NHS Orkney 2025 staff survey results signal further progress

Last week we received our latest annual staff survey results, which show that people’s experience of working at NHS Orkney continues to improve year-on-year.
The annual, national staff survey (called iMatter) takes place across all Health Boards.
The latest results show further progress in most areas, suggesting that we are doing the right things to make NHS Orkney a great place to work.
There are 30 questions in the iMatter survey and NHS Orkney improved in 20 of them. The scores were the same as last year for the remaining nine questions and only one decreased by just one point. There is a lot to celebrate about these results, especially given the busy year we’ve had.
69% of staff responded to the survey this year and had their say which is the same response rate as last year.
Our Employee Engagement Index score (scale of 0-100) has improved for the fourth consecutive year and is 76 (75 last year) and the overall experience of working here score (scale of 0-10) is 6.7 (up from 6.5 last year).

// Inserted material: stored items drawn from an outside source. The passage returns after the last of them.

import Summits.Ventures.PercRepro.C041MultiExitMain

/-!
# ROW C-041 — TWO COROLLARIES OF THEOREM (BLOCK MAP, `r` EXITS): the anchor product of a family of zones, and
`r` zones hung at ONE vertex (p6, gen 33; mine-3's C-041.md §20 (b)(3) «`Π` is multiplicative over the blocks at
the anchor», §20 (c))

Setting of `C041MultiExitMain`.  (1) THE ANCHOR PRODUCT: the host reduced to one vertex (`vertexHost`, no edges),
every zone hung at it — the family glued at one anchor in one step (the `Σ`-typed form of `C041GlueFold`'s
`foldGlue`); its six-vector is the product of the zones' six-vectors (`sixVec_hang_vertex`: one colouring, every
exit merged and reached, no block).  (2) COINCIDENT EXITS: every exit at the same vertex `v` of an arbitrary host
`Z₁`; under a colouring `ω` either every exit is merged or every exit is separated in ONE block, so the block map
collapses to the one-exit block map evaluated at the product of the six-vectors (`sixVec_hang_const`,
`merged_const`, `blocks_const`; `exitOf` distributes over products, `exitOf_prod`), and hence
**hanging a family of zones at one vertex is hanging their anchor product there** (`sixVec_hang_const_eq`: the
six-vector of `hang Z₁ (fun _ => v) Z a` is that of the one-zone attachment of `hang vertexHost … Z a` at `v`).
-/

namespace PercRepro

namespace ZoneZ

namespace MultiExit

open ZoneData Pendant Finset TwoExit TreeClosure

/-! ## `θ_B` and `exitOf` on products -/

/-- `θ_B` is multiplicative over finite products. -/
theorem thB_prod {κ : Type} (s : Finset κ) (w : κ → Vec6) : thB (∏ k ∈ s, w k) = ∏ k ∈ s, thB (w k) := by
  funext i
  fin_cases i <;> simp [thB, Finset.prod_apply]

/-- `exitOf` distributes over finite products (for one reached-status). -/
theorem exitOf_prod {κ : Type} (s : Finset κ) (w : κ → Vec6) (r : Prop) :
    exitOf (∏ k ∈ s, w k) r = ∏ k ∈ s, exitOf (w k) r := by
  classical
  unfold exitOf
  by_cases hr : r
  · simp only [hr, if_true]
  · simp only [hr, if_false]
    exact thB_prod s w

/-! ## The statuses on the one-vertex host and with coincident exits -/

/-- The one-vertex unmarked host: one vertex, no edges. -/
def vertexHost : ZoneData Unit Empty Empty Empty := ⟨Empty.elim, Empty.elim, Empty.elim, Empty.elim⟩

variable {ι : Type} [Fintype ι]

/-- On the one-vertex host every exit is merged. -/
theorem merged_vertexHost (ω : Empty → Bool) : merged vertexHost (fun _ : ι => ()) () ω = univ := by
  rw [Finset.eq_univ_iff_forall]
  intro k
  rw [mem_merged]
  exact Mg_refl vertexHost ω ()

/-- On the one-vertex host there is no block. -/
theorem blocks_vertexHost (ω : Empty → Bool) : blocks vertexHost (fun _ : ι => ()) () ω = ∅ := by
  rw [Finset.eq_empty_iff_forall_notMem]
  intro B hB
  obtain ⟨k, hk, -⟩ := (mem_blocks vertexHost (fun _ : ι => ()) () ω B).1 hB
  exact hk (Mg_refl vertexHost ω ())

variable {V₁ E₁ U₁ U₂ : Type} (Z₁ : ZoneData V₁ E₁ U₁ U₂) (v a₁ : V₁)

open Classical in
/-- With every exit at `v`: the merged exits are all or none. -/
theorem merged_const (ω : E₁ → Bool) :
    merged Z₁ (fun _ : ι => v) a₁ ω = if Z₁.Mg a₁ v ω then univ else ∅ := by
  ext k
  rw [mem_merged]
  split_ifs with h <;> simp [h]

open Classical in
/-- With every exit at `v` (and at least one exit): no block if `v` is merged, one block of all the exits if not. -/
theorem blocks_const [Nonempty ι] (ω : E₁ → Bool) :
    blocks Z₁ (fun _ : ι => v) a₁ ω = if Z₁.Mg a₁ v ω then ∅ else {univ} := by
  split_ifs with h
  · rw [Finset.eq_empty_iff_forall_notMem]
    intro B hB
    obtain ⟨k, hk, -⟩ := (mem_blocks Z₁ (fun _ : ι => v) a₁ ω B).1 hB
    exact hk h
  · have e2 : ∀ k : ι, blk Z₁ (fun _ : ι => v) a₁ ω k = univ := by
      intro k
      rw [Finset.eq_univ_iff_forall]
      intro l
      rw [mem_blk]
      exact ⟨h, Mg_refl Z₁ ω v⟩
    ext B
    rw [mem_blocks, Finset.mem_singleton]
    constructor
    · rintro ⟨k, -, rfl⟩
      exact e2 k
    · rintro rfl
      exact ⟨Classical.arbitrary ι, h, e2 _⟩

/-! ## The anchor product of a family, and coincident exits -/

variable {V E T₁ T₂ : ι → Type} (Z : (k : ι) → ZoneData (V k) (E k) (T₁ k) (T₂ k)) (a : (k : ι) → V k)
variable [DecidableEq ι] [∀ k, Fintype (E k)] [∀ k, DecidableEq (E k)] [∀ k, Fintype (T₁ k)]
  [∀ k, DecidableEq (T₁ k)] [∀ k, Fintype (T₂ k)] [∀ k, DecidableEq (T₂ k)]

/-- **THE ANCHOR PRODUCT**: the six-vector of a family of zones glued at one anchor is the product of their
six-vectors. -/
theorem sixVec_hang_vertex :
    (hang vertexHost (fun _ : ι => ()) Z a).sixVec (Sum.inl ()) = ∏ k, (Z k).sixVec (a k) := by
  rw [sixVec_hang, Fintype.sum_unique]
  simp only [merged_vertexHost, blocks_vertexHost, Finset.prod_empty, mul_one]
  refine Finset.prod_congr rfl fun k _ => ?_
  have hr : ∀ ω : Empty → Bool, vertexHost.Rd () () ω := fun _ => mem_reach_of_mem rfl
  unfold exitOf
  rw [if_pos (hr _)]

variable [Fintype E₁] [DecidableEq E₁]

open Classical in
/-- **COINCIDENT EXITS**: the six-vector of a family of zones hung at one vertex `v` is the one-exit block map of
the host at `v`, evaluated at the product of the six-vectors. -/
theorem sixVec_hang_const [Nonempty ι] :
    (hang Z₁ (fun _ : ι => v) Z a).sixVec (Sum.inl a₁) = ∑ ω : E₁ → Bool,
      if Z₁.Mg a₁ v ω then exitOf (∏ k, (Z k).sixVec (a k)) (Z₁.Rd a₁ v ω)
        else thR (exitOf (∏ k, (Z k).sixVec (a k)) (Z₁.Rd a₁ v ω)) := by
  rw [sixVec_hang]
  refine Finset.sum_congr rfl fun ω _ => ?_
  rw [merged_const, blocks_const, exitOf_prod]
  split_ifs with h
  · rw [Finset.prod_empty, mul_one]
  · rw [Finset.prod_empty, one_mul, Finset.prod_singleton]

/-- **Hanging a family at one vertex is hanging its anchor product there**: the six-vector of `hang Z₁ (fun _ => v)
Z a` at `a₁` is that of the one-zone attachment at `v` of the anchor product `hang vertexHost … Z a`. -/
theorem sixVec_hang_const_eq [Nonempty ι] :
    (hang Z₁ (fun _ : ι => v) Z a).sixVec (Sum.inl a₁) =
      (hang Z₁ (fun _ : Unit => v) (fun _ => hang vertexHost (fun _ : ι => ()) Z a) (fun _ => Sum.inl ())).sixVec
        (Sum.inl a₁) := by
  rw [sixVec_hang_const, sixVec_hang_const (ι := Unit)]
  refine Finset.sum_congr rfl fun ω _ => ?_
  rw [Fintype.prod_unique (fun _ : Unit => (hang vertexHost (fun _ : ι => ()) Z a).sixVec (Sum.inl ())),
    sixVec_hang_vertex]

end MultiExit

end ZoneZ

end PercRepro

These results tell us we are continuing to improve year-on-year and consistently make positive changes to people’s experience of working at NHS Orkney. Among the positive movements we have seen are:
- I would be happy for a friend or relative to access services within my organisation (+2)
- I feel appreciated for the work I do (+2)

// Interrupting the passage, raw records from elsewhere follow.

/-- **OLD ⇒ NEW from g32's THREE-LAW leaf** — conjunct by conjunct along `IdxB8SubB.toSub` (n05-a's `…_precomp` lemmas and `B8Thm8Surviving.thm8SurvivingAt_precomp` BY NAME;
`l1`, `p5e`, `p5u`, `p6` do not read the gauge-fixing family); never conversely. [cite: Balaban1985RegularSpaces, Lemma 1 – Thm 8 pp.79–101 (bookkeeping: restriction of the family index)] -/
theorem b8LeafOfRecordSubB_of_b8LeafOfRecordSub (lam : ResidB8 θ) (h : B8LeafOfRecordSub θ lam) : B8LeafOfRecordSubB θ lam where
  l1 := h.l1
  t2 := B8LeafKnit.thm2Printed_precomp IdxB8SubB.toSub (fun i : IdxB8Sub θ => (famB8OfRecord θ lam.β lam.len i.1).toGFData) h.t2
  p3 := B8LeafKnit.prop3Printed_precomp IdxB8SubB.toSub θ.D (θ.L : ℝ) lam.C₂ lam.inp lam.B₀β (fun i : IdxB8Sub θ => (famB8OfRecord θ lam.β lam.len i.1).toGFData2) h.p3
  t4 := B8LeafKnit.thm4Printed_precomp IdxB8SubB.toSub lam.B₁' (fun i : IdxB8Sub θ => (famB8OfRecord θ lam.β lam.len i.1).toGFData) h.t4
  p5e := h.p5e
  p5u := h.p5u
  p6 := h.p6
  p7 := B8LeafKnit.prop7PrintedR_precomp IdxB8SubB.toSub (fun i : IdxB8Sub θ => famB8OfRecord θ lam.β lam.len i.1) (fun i => lam.toAxial i.1) h.p7
  t8 := B8Thm8Surviving.thm8SurvivingAt_precomp IdxB8SubB.toSub 1 lam.B₁ lam.B₂ (fun i : IdxB8Sub θ => famB8OfRecord θ lam.β lam.len i.1) h.t8

/-- **THE CARRIER LAW (1.36) ⊂ (1.62) HOLDS ON THE FOUR-LAW SUB-FAMILY** (g31's `C136_C162_famB8OfRecord` at `i.1`; the law under which the typed leaf implies the surviving one).
[cite: Balaban1985RegularSpaces, (1.36) p.82, (1.62) p.87] -/
theorem C136_C162_famB8OfRecordSubB (β : ℝ) (len : B7Prop1Explicit.Site θ.D → ℝ) (i : IdxB8SubB θ) (b b₂ s : ℝ) (U₀ : (famB8OfRecordSubB θ β len i).Cfg)
    (U₁ : (famB8OfRecordSubB θ β len i).Pert) (h : (famB8OfRecordSubB θ β len i).C136 b b₂ s U₀ U₁) : (famB8OfRecordSubB θ β len i).C162 b s U₀ U₁ :=
  C136_C162_famB8OfRecord β len i.1 b b₂ s U₀ U₁ h
import Summits.HubbardSuperconductivity.HubbardSuperconductivity.Theorems.AnisotropyChordTransferFibre3FinXDEvalW

/-!
# Route `AnisotropyChord` / H0 rotor rung: FIN per-`L` SIDE-CONDITION cell facts, `L = 21` (GM₃ cells 126–127)

Kernel facts `sdCellAnyZ 21 (49/50) 20 la lb (c, bn, aD) = true` (regime clause `mHole ≥ 0 ∧ facMI·η·(aD + b/(2+cos θ)) < c` on the cell, or vacuity), g5's `xbEval` objects, `decide +kernel`.
Prover seat `hubbard-h0-rotor-p3` g7; helper for piece A = stmt-HubbardSuperconductivity-23918 of rung 19089 (`--supports`, helper class).
WHAT THIS IS NOT: nothing here proves superconductivity in the Hubbard model (rotor TARGET as worded stays FALSE, g15 verdict); kernel facts /
assembly for ONE conditional reduction at one `L`.
-/

set_option linter.dupNamespace false
set_option autoImplicit false

namespace Summit.HubbardSuperconductivity.HubbardSuperconductivity.Theorems.AnisotropyChord.Transfer.Fibre3

namespace FinXD

/-- side-condition cell `[2735075144498605, 2803452023111071]` of `L = 21` (`cert`). [folklore] -/
theorem sd21_126 : sdCellAnyZ 21 (49/50 : ℚ) 20 2735075144498605 2803452023111071 ((11/20 : ℚ), (20 : ℕ), (2/25 : ℚ)) = true := by (rw [← sdCellAnyZW_eq]; decide +kernel)

/-- side-condition cell `[2803452023111071, 2873538323688848]` of `L = 21` (`cert`). [folklore] -/
theorem sd21_127 : sdCellAnyZ 21 (49/50 : ℚ) 20 2803452023111071 2873538323688848 ((11/20 : ℚ), (21 : ℕ), (2/25 : ℚ)) = true := by (rw [← sdCellAnyZW_eq]; decide +kernel)

end FinXD

end Summit.HubbardSuperconductivity.HubbardSuperconductivity.Theorems.AnisotropyChord.Transfer.Fibre3
import Literature.MathematicalPhysics.QuantumFieldTheory.Balaban1983to89.B9Cor35GDirKnitInputsAtOne
import Literature.MathematicalPhysics.QuantumFieldTheory.Balaban1983to89.B9Cor35GDirGStepCompressed
import Literature.MathematicalPhysics.QuantumFieldTheory.Balaban1983to89.B9Eq376ProjWordDirCompressedCongr
import Literature.MathematicalPhysics.QuantumFieldTheory.Balaban1983to89.B9Cor36GDirCutWindows
import Literature.MathematicalPhysics.QuantumFieldTheory.Balaban1983to89.B9Cor36CDirPDirAtField
import Literature.MathematicalPhysics.QuantumFieldTheory.Balaban1983to89.B9Cor35GDirKnitAvgPieceMajorant
import Literature.MathematicalPhysics.QuantumFieldTheory.Balaban1983to89.B9Cor36GCubeAtLocCfg

/-!
v1.1 (dag-n06-d g35, LOCATED-37): + ★★★`gDir_knit_at_cutFieldU` — the α₀-UNIFORM edition (the auxiliary `α₀` of the knit legs quantified inside the universal block,
constants chosen before it; the original proof moved under it); `gDir_knit_at_cutField` is re-proved as its corollary, statement unchanged.

# `Balaban1983to89.B9Cor36GDirKnitAtCutField` — [Balaban1985BackgroundPropagators] COROLLARY 3.6 p. 408 ∕ THEOREM 3.4's `G`-CLAUSE FOR THE DIRICHLET BOND LETTER OF
# RECORD `G_□(U) = GDirCKY i □ (DP_□D*) (bondsOverY Ω₀(□)) U` (the cube sequence's knit pair, p. 409 l. 1–5) AT THE SHARP-CUT SMALL FIELD `Ṽ = cutCfgS i T η A`, `T ⊇ Ω₀(□)`:
# `padΔ_{loc,□}(Ṽ)` IS A UNIT, the two (3.86) resolvent laws and the COMPRESSED one, the LEFT-ENTRY transfer, Theorem 3.3's three flat `U = 1` entries at the transfer rate and
# their transfers to `Ṽ` — EVERY slot of ✓`cor35_GDir_rows_of_piecesC` plugged: F1 (`U = 1` rows, CONDITIONAL BY NAME on `B6.Prop26DirichletPrinted`, socket `hKB`), F3 (windows),
# ✓`hasMajorant_V0Y∕V1Y∕P0Y∕P1Y`, ✓`cdir_pdir_cube_at_field` + F2b (the projection word, field cut AT `Ω₀`), dag-n06-j ✓`hasMajorant_avgPieceCKnit` (the knit averaging piece)
# — seat dag-n06-c g34, FILE F4 of road (B5)'s rest (the bond twin of r05's ✓`cor36_G_cube_at_locCfg'`)

statement-level skeleton of published theorems with citation tags; proofs where landed; nothing here is a claim about the Yang–Mills mass gap

CITATION HEADER (lean-in-tree rule).  B9 = T. Bałaban, *Propagators for lattice gauge theories in a background field*, Commun. Math. Phys. **99** (1985)
389–434 [Balaban1985BackgroundPropagators] (held `paper:balaban1985-cmp99-background-propagators`; journal page = PDF page + 388): Cor. 3.6 p. 408 l. 1–14 («If a
configuration U satisfies (3.35) … Applying the gauge transformation u we get U′ = Uᵘ = e^{iηA} … U′ satisfies (3.37) for the sequence {Ω′_j} with U = 1 and α₁ =
O(1)Mα₀. Assuming O(1)Mα₀ ≦ a₁ we can apply the above Corollary»); Cor. 3.5 p. 407 («with U = 1, these theorems were proved in [4]»); Thm 3.4 p. 400; (3.82)–(3.86)
p. 407; (3.69)–(3.77) pp. 404–406, (3.80)–(3.83) pp. 406–407 (the pieces of `V(A)`); Thm 3.3 p. 399, (3.42) p. 397; p. 409 l. 1–5 («G_□(U)»); p. 394; p. 410 l. 14–15.
[4] = [Balaban1984PropagatorsII] Lemma 2.1 (2.61) p. 234, (2.51)–(2.55) p. 232, (2.66) p. 234, Prop. 2.6 (2.136) p. 247, p. 228, p. 248 l. 4–5.  Rows B9.Cor3.6 × B9.Cor3.5 ×
B9.Thm3.4 × B9.Thm3.3 (cells only; no row head changes).

WHY THIS FILE (cell `pub-ymgap`, node N06 [B9]; dag-n06-d g35's interface ✓`CubeRowsGDirCY` ∕ ✓`cubeRowsGDirCY_of_cutDatum` and LOCATED-35).  The heads' row `hRowsA`
asks, per `(x, U, □)`, for the four (3.42) rows of the letter of record at a small field `Ṽ` with `AgreeDirCY Ω₀(□) (Uᵘ) Ṽ`; for `Ṽ := cutCfgS i T η A` with `T` one
layer beyond the reading set this agreement is ✓`agreeDirCY_gaugeY_cutCfgS`.  THIS FILE is the `G`-step at that field — the bond twin of r05's G-F7 ✓`cor36_G_cube_at_locCfg'`
with every slot re-keyed: the letter `GiK b i (TKnitCY i □ Ṽ) B = conj b(G_□(Ṽ)♯ℝ)` (F1), its `U = 1` face `(mDirC i □)♯` and the three `U = 1` rows CONDITIONAL BY NAME on
`B6.Prop26DirichletPrinted` (F1; socket `hKB`), the windows of the sharp cut (F3) feeding ✓`hasMajorant_V0Y∕V1Y` ((3.73)) and ✓`hasMajorant_P0Y∕P1Y` ((3.75)), the
projection word ✓`cdir_pdir_cube_at_field` at the field cut AT `Ω₀(□)` moved to the compressed slot by F2b ✓`projK_projWordDir_projK_congr_of_inside` (the two fields
agree on the bonds inside `Ω₀(□) ⊆ T`), dag-n06-j's ✓`hasMajorant_avgPieceCKnit` at `a := Ã = A·𝟙[bond ⊂ T]` (F3 `ha_cut`), r05's (2.61) ✓`exists_h261_geoCK` and scale
transfers ✓`hST_geoCK`, and F2a ✓`cor35_GDir_of_piecesC` ∕ ✓`cor35_GDir_rows_of_piecesC`.  The common smallness is `α_T := alphaW(2CΛ²)·L² ≤ 60L²·2CΛ²`, met below an
explicit threshold `a₁(d, L, M₂, b₀, b₁, ϱ′)`.

WHAT IS PROVED (0 `def`s … one bookkeeping lemma; 0 sorry; 0 new named facts; standard axioms): `kappaAvKnit_mono` (§1) and ★★★`gDir_knit_at_cutField` (§2): under
`h26 : B6.Prop26DirichletPrinted` (by name) and the x-free numerics of dag-n06-j's knit engine, there are `ρ > 0`, `θ ≥ 0`, thresholds `M₀, T₀, N₀`, `a₁ > 0` and Theorem
3.3's `A_G > 0` such that for every member above the thresholds, every cover cube `□`, every `Rr, H`, every real `K_B` inverting the compression of `mDirC i □` to `B`,
every cut set `T ⊇ Ω₀(□)` and (3.35) datum `(A; Q ⊇ chart⁻¹T, C, ξ, Λ)` with the collar geometry of `Ω₀(□)`, p06's and dag-n06-j's window numerics at `α₁ := 2CΛ² ≤ a₁`,
`3α₁ ≤ ϱ′`, and a bi-contractive `Ṽ = cutCfgS i T η A`: `padΔ_{loc,□}[Q^knit](Ṽ)` IS A UNIT; the (3.86) laws; every LEFT entry `X·GiK(1) ≺ B₀P e^{−ρd}` transfers to
`X·GiK(Ṽ) ≺ B₀θP e^{−(1−9∕5000)ρd}`; the three flat `U = 1` entries at rate `ρ` and their transfers.

HONEST SCOPE / NOT CLAIMED.  Assembly over landed modules — all BY NAME; nothing of [B9]'s analysis is asserted beyond what the inputs carry.  CONDITIONAL BY NAME (D-0044)
on `B6.Prop26DirichletPrinted` (hypothesis `h26`, NOT proved); DISPLAYED: the bond socket `hKB`, the datum and its numerics, the bi-contractivity `hU` (over `M_N(ℂ)` a
theorem for unitary data, F3 ✓`unitaryLike_cutCfgS_of_unitary`), member thresholds.  The COVARIANT entries (`∇_Ṽ`, `∇*_Ṽ`, `Δ_Ṽ` in place of the flat letters) are F5; the
member-level bundle `CubeRowsGDirCY` is F6.  Nothing on `d = 4`, the continuum, reflection positivity or the mass gap; NOT a node discharge; count-neutral; no row head changes.
NEW file; nothing landed is modified.  `--supports stmt-QuantumFields-27239`.

RELATED IN THE TREE, NOT DUPLICATED (searched 2026-08-31: `rg 'gDir_knit_at_cutField|kappaAvKnit_mono'` over `Literature/` + `Summits/` = ∅): r05 ✓`B9Cor36GCubeAtLocCfg`
(whole-torus letter, smooth cut-off — the pattern, transcribed), this seat's ✓`B9Cor36GpDirExtAtField` (the SITE Dirichlet letter at the sharp cut), F1–F3, F2a∕b (USED).
-/

noncomputable section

- I am confident my ideas and suggestions are acted upon (+2)
- I am confident that my concerns will be followed up and responded to (+2)
- I feel involved in decisions relating to my team (+2)
- I get enough helpful feedback on how well I do my work (+2)
- I feel my organisation cares about my health and wellbeing (+1)
- I would recommend my organisation as a good place to work (+1)
There are areas we need to give greater focus as we look to the year ahead – and these include:
- I feel sufficiently involved in decisions relating to my organisation (-1 and our lowest score)
- I feel that Board members who are responsible for my organisation are sufficiently visible (no change from last year)
- I am confident that I can safely raise concerns about issues in my workplace (no change from last year)
- I am confident performance is managed well in my organisation (+1 but still one of our lowest scores)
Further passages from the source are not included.